I want to bring this down further, and the manual suggests inferring shift registers to bring the II to 1. Shift_reg is my attempt at trying to preserve the unrolling and adding the shift register at the same time by creating another nested loop. Unfortunately, the loop is still schedule with an II=5 with an "Undetermined reason" in Loop Analysis in the reports. If I get rid of the loop unrolling and keep the loop structure as is, adding the shift registers bring down the II to 1 in shift_reg_no_unroll. But this ends up getting worse performance than when I had unrolling.
Any suggestions to improve the performance here? It is likely that the compiler does not like the fact that the loop increment is not unit, that would be my guess, and the kernel also suffers from poor performance due to non-sequential reads. Or perhaps this is the wrong approach altogether?
I did some testing on your kernel, the problem is from your overly large unroll factor and all the memory ports it creates. If you set II_CYCLES to 5 (but not below that) and reduce UF to 16, you will get an II of 1. Moreover, at least with v19.4 (probably 19.0+ but I didn't test), you will get an II of 1 even with II_CYCLES set to 1 on Arria 10 because the compiler optimizes out the shift register and implements single-cycle accumulation instead. This bring me to a better solution to your problem if you are targeting Arria 10:
#define UF 16 kernel void shift_reg(global float* restrict compute, global float* restrict in, global float* restrict w, int N, int M, int O) { for (int i = 0; i < N; ++i) { for (int yy = 0; yy < M; ++yy) { for (int xx = 0; xx < M; ++xx) { int yy_curr = yy * M; int i_curr = i * O; float final_sum = 0.0f; int exit = O / UF; for (int j = 0; j < exit; j++) { float acc_i = 0.0; #pragma unroll for (int k = 0; k < UF; k++) { int rc = j * UF + k; acc_i += in[((((rc * M) + yy) * M) + xx)] * w[((i_curr) + rc)]; } final_sum += acc_i; } compute[((yy_curr) + xx)] = final_sum; } } } }This will give an II of 1 regardless of UF; though I think single-cycle accumulation is not available on Stratix 10 since the default target frequency on Stratix 10 is 480 MHz which is too high for single-cycle accumulation.
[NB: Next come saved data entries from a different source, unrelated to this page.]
import Summits.CriticalPhenomena.PercolationContinuityZ3.Theorems.PercNearOneGluingNoHeavyLowerTailSahiCombReadOnce
import Summits.CriticalPhenomena.PercolationContinuityZ3.Theorems.PercNearOneGluingNoHeavyLowerTailSahiCombMinDegreeTwoFree

/-!
# The comb hierarchy for Sahi's `E_k`: (M⁺⁺) — minimal-multidegree comb positivity — transfers along READ-ONCE substitution

Support file of the one-cut programme (crux `NoHeavyLowerTail`, stmt-CriticalPhenomena-4575; cell `prim-masterthm`, seat P5 gen 4; report
`P5-LORENTZIAN-TEST.md` §9).  `…SahiCombReadOnce` (seat P3) proved that comb positivity at the UNIFORM multidegree `k` is preserved when independent
gadgets `G e` (determined by the disjoint fibres of `π : ι → κ`) are substituted for the coordinates.  The same substitution respects ANY multidegree:
a certificate of multidegree `c` on `κ` becomes one of multidegree `c ∘ π` on `ι` (the Bernstein monomial `∏_e p_e^{j_e}(1−p_e)^{c_e−j_e}` becomes
`∏_e μ_q(G e)^{j_e}(1−μ_q(G e))^{c_e−j_e}`, comb-positive at `Σ_e c_e·1_{fibre e} = c ∘ π`).  Hence the minimal-degree row (M⁺⁺) of
`…SahiCombMinDegree` transfers:
* `combPos_bern_gadget_deg`, **`CombPos.readOnce_deg`** — degree-`c` read-once transfer;
* **`combPos_sahiE_ind_monomials_minDeg`** — UNCONDITIONAL, every `n`: for monomials `⋂_{e ∈ S_j} G e` in independent gadgets, `E_n` is comb-positive at
  multidegree `i ↦ #{j : π i ∈ S_j}` (the cylinder theorem `…CylinderMinDegree` pushed through the gadgets);
* **`combPos_sahiE_ind_readOnce_twoFree_minDeg`** — UNCONDITIONAL, every `n`: read-once images of families with at most two non-cylinder members are
  comb-positive at `(Σ_j 1_{esupp U_j}) ∘ π`;
* `minDegPos_readOnce` — GIVEN (M⁺⁺-k) on `κ`, the read-once images on `ι` are comb-positive at `r ∘ π`.
HONEST LABEL: (M⁺⁺-k)/(M⁺-k) for general increasing events remain OPEN (k ≥ 3). [this work]
-/

noncomputable section

open scoped Classical

namespace Summit.CriticalPhenomena.PercolationContinuityZ3.Theorems

open Finset Function MeasureTheory
open Literature.Combinatorics.Sahi2008
open Literature.Probability.LatticeModels (prodBernoulli)
open Literature.Probability.Percolation (DeterminedBy determinedBy_iff determinedBy_univ)
open Literature.Probability.Percolation.DecisionTree (ind ind_of_mem ind_of_not_mem ind_nonneg)
open Literature.Probability.Percolation.BHK2006 (weight)
open SahiComb SahiCombTensor SahiCombReadOnce SahiCylMinDeg SahiMinDeg

namespace SahiMinDegReadOnce

variable {ι κ : Type} [Fintype ι] [Fintype κ]

/-- The substituted Bernstein basis function of multidegree `c` is comb-positive at multidegree `c ∘ π`. [this work] -/
theorem combPos_bern_gadget_deg (π : ι → κ) {G : κ → Set (Set ι)} (hG : ∀ e, DeterminedBy (G e) {i | π i = e}) (c : κ → ℕ) {j : κ → ℕ}
    (hj : j ∈ box c) :
    CombPos (fun i => c (π i)) (fun q => ∏ e, ((prodBernoulli q).real (G e)) ^ (j e) * (1 - (prodBernoulli q).real (G e)) ^ (c e - j e)) := by
  set δ : κ → ι → ℕ := fun e i => if i ∈ univ.filter (fun i => π i ≠ e) then 0 else 1 with hδ
  have hterm : ∀ e, CombPos (j e • δ e + (c e - j e) • δ e)
      (fun q => ((prodBernoulli q).real (G e)) ^ (j e) * (1 - (prodBernoulli q).real (G e)) ^ (c e - j e)) := fun e =>
    ((combPos_real_gadget π hG e).pow (j e)).mul ((combPos_one_sub_real_gadget π hG e).pow (c e - j e))
  refine (SahiComb.CombPos.prod univ fun e _ => hterm e).mono fun i => ?_
  have hji : j (π i) ≤ c (π i) := mem_box.1 hj (π i)
  simp only [Finset.sum_apply, Pi.add_apply, Pi.smul_apply, smul_eq_mul, hδ, Finset.mem_filter, Finset.mem_univ, true_and]
  rw [Finset.sum_eq_single (π i)]
  · simp only [ne_eq, not_true_eq_false, if_false, mul_one]; omega
  · intro e _ he; simp [Ne.symm he]
  · intro h; exact absurd (mem_univ _) h

/-- **Comb positivity at ANY multidegree is closed under read-once substitution**: a certificate of multidegree `c` for `E_k(μ_p; 1_U)` on `[0,1]^κ` gives one
of multidegree `c ∘ π` for `E_k(μ_q; 1_{U∘G})` on `[0,1]^ι`. [this work] -/
theorem CombPos.readOnce_deg (π : ι → κ) (G : κ → Set (Set ι)) (hG : ∀ e, DeterminedBy (G e) {i | π i = e}) {k : ℕ} {c : κ → ℕ}
    {U : Fin k → Set (Set κ)} (hU : CombPos c (fun p => sahiE (bernoulliWeight p) k (fun j => ind (U j)))) :
    CombPos (fun i => c (π i)) (fun q => sahiE (bernoulliWeight q) k (fun j => ind {ω : Set ι | {e | ω ∈ G e} ∈ U j})) := by
  obtain ⟨N, hN, hrep⟩ := hU
  have key : ∀ q : ι → unitInterval, sahiE (bernoulliWeight q) k (fun j => ind {ω : Set ι | {e | ω ∈ G e} ∈ U j}) =
      ∑ j ∈ box c, N j * ∏ e, ((prodBernoulli q).real (G e)) ^ (j e) * (1 - (prodBernoulli q).real (G e)) ^ (c e - j e) := by
    intro q
    let c' : κ → unitInterval := fun e => ⟨(prodBernoulli q).real (G e), measureReal_nonneg, measureReal_le_one⟩
    have hw : (weight fun e => (prodBernoulli q).real (G e)) = bernoulliWeight c' := rfl
    have hc := hrep c'
    dsimp only at hc
    rw [sahiE_readOnce_eq π G hG q U, hw, hc]
    rfl
  refine (CombPos.sum (box c) fun j hj => ((combPos_bern_gadget_deg π hG c hj).smul (hN j))).congr key

/-- **GIVEN (M⁺⁺-k)**, read-once images are comb-positive at the pulled-back minimal multidegree `r ∘ π`. [this work] -/
theorem minDegPos_readOnce {k : ℕ} (hN : MasterFamilyCombMinDegPos k) (π : ι → κ) (G : κ → Set (Set ι))
    (hG : ∀ e, DeterminedBy (G e) {i | π i = e}) (U : Fin k → Set (Set κ)) (hU : ∀ j, IsUpperSet (U j)) :
    CombPos (fun i => ∑ j, if π i ∈ esupp (U j) then 1 else 0)
      (fun q => sahiE (bernoulliWeight q) k (fun j => ind {ω : Set ι | {e | ω ∈ G e} ∈ U j})) := by
  have h := CombPos.readOnce_deg (c := fun e => ∑ j, if e ∈ esupp (U j) then 1 else (0 : ℕ)) π G hG (hN κ U hU)
  exact h

/-- **Monomials in independent events, minimal degree** (unconditional, every `n`): for gadgets `G e` determined by the disjoint fibres of `π` and index sets
`S_j ⊆ κ`, `q ↦ E_n(μ_q; 1_{⋂_{e∈S_0} G e},…)` is comb-positive at multidegree `i ↦ #{j : π i ∈ S_j}`. [this work] -/
theorem combPos_sahiE_ind_monomials_minDeg (π : ι → κ) (G : κ → Set (Set ι)) (hG : ∀ e, DeterminedBy (G e) {i | π i = e}) {n : ℕ}
    (S : Fin n → Set κ) :
    CombPos (fun i => ∑ j, if π i ∈ S j then 1 else 0) (fun q => sahiE (bernoulliWeight q) n (fun j => ind (⋂ e ∈ S j, G e))) := by
  have h := CombPos.readOnce_deg (c := fun e => ∑ j, if e ∈ S j then 1 else (0 : ℕ)) π G hG
    (combPos_sahiE_ind_cylinders_minDegree (ι := κ) n S)
  refine h.congr fun q => ?_
  congr 1; funext j; rw [← readOnce_cylinder G (S j)]

/-- **Read-once images of families with at most two non-cylinder members, minimal degree** (unconditional, every `n`). [this work] -/
theorem combPos_sahiE_ind_readOnce_twoFree_minDeg (π : ι → κ) (G : κ → Set (Set ι)) (hG : ∀ e, DeterminedBy (G e) {i | π i = e}) {n : ℕ}
    (U : Fin n → Set (Set κ)) (hU : ∀ j, IsUpperSet (U j))
    (hE : ∃ E : Finset (Fin n), E.card ≤ 2 ∧ ∀ j, j ∉ E → ∃ S : Set κ, U j = {ω : Set κ | S ⊆ ω}) :
    CombPos (fun i => ∑ j, if π i ∈ esupp (U j) then 1 else 0)
      (fun q => sahiE (bernoulliWeight q) n (fun j => ind {ω : Set ι | {e | ω ∈ G e} ∈ U j})) := by
  have h := CombPos.readOnce_deg (c := fun e => ∑ j, if e ∈ esupp (U j) then 1 else (0 : ℕ)) π G hG
    (combPos_sahiE_ind_allButTwoCylinders_minDeg n U hU hE)
  exact h

end SahiMinDegReadOnce

end Summit.CriticalPhenomena.PercolationContinuityZ3.Theorems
Either way, you can still use the shift register method on Stratix 10, just don't use an unroll factor larger than 16. My guess is that if you compile your kernel with varying values of UF from 1 to 32, performance will probably go up until 4 or 8, but it will start going down after that.
P.S. You should also consider the operating frequency when doing performance comparison between different kernels.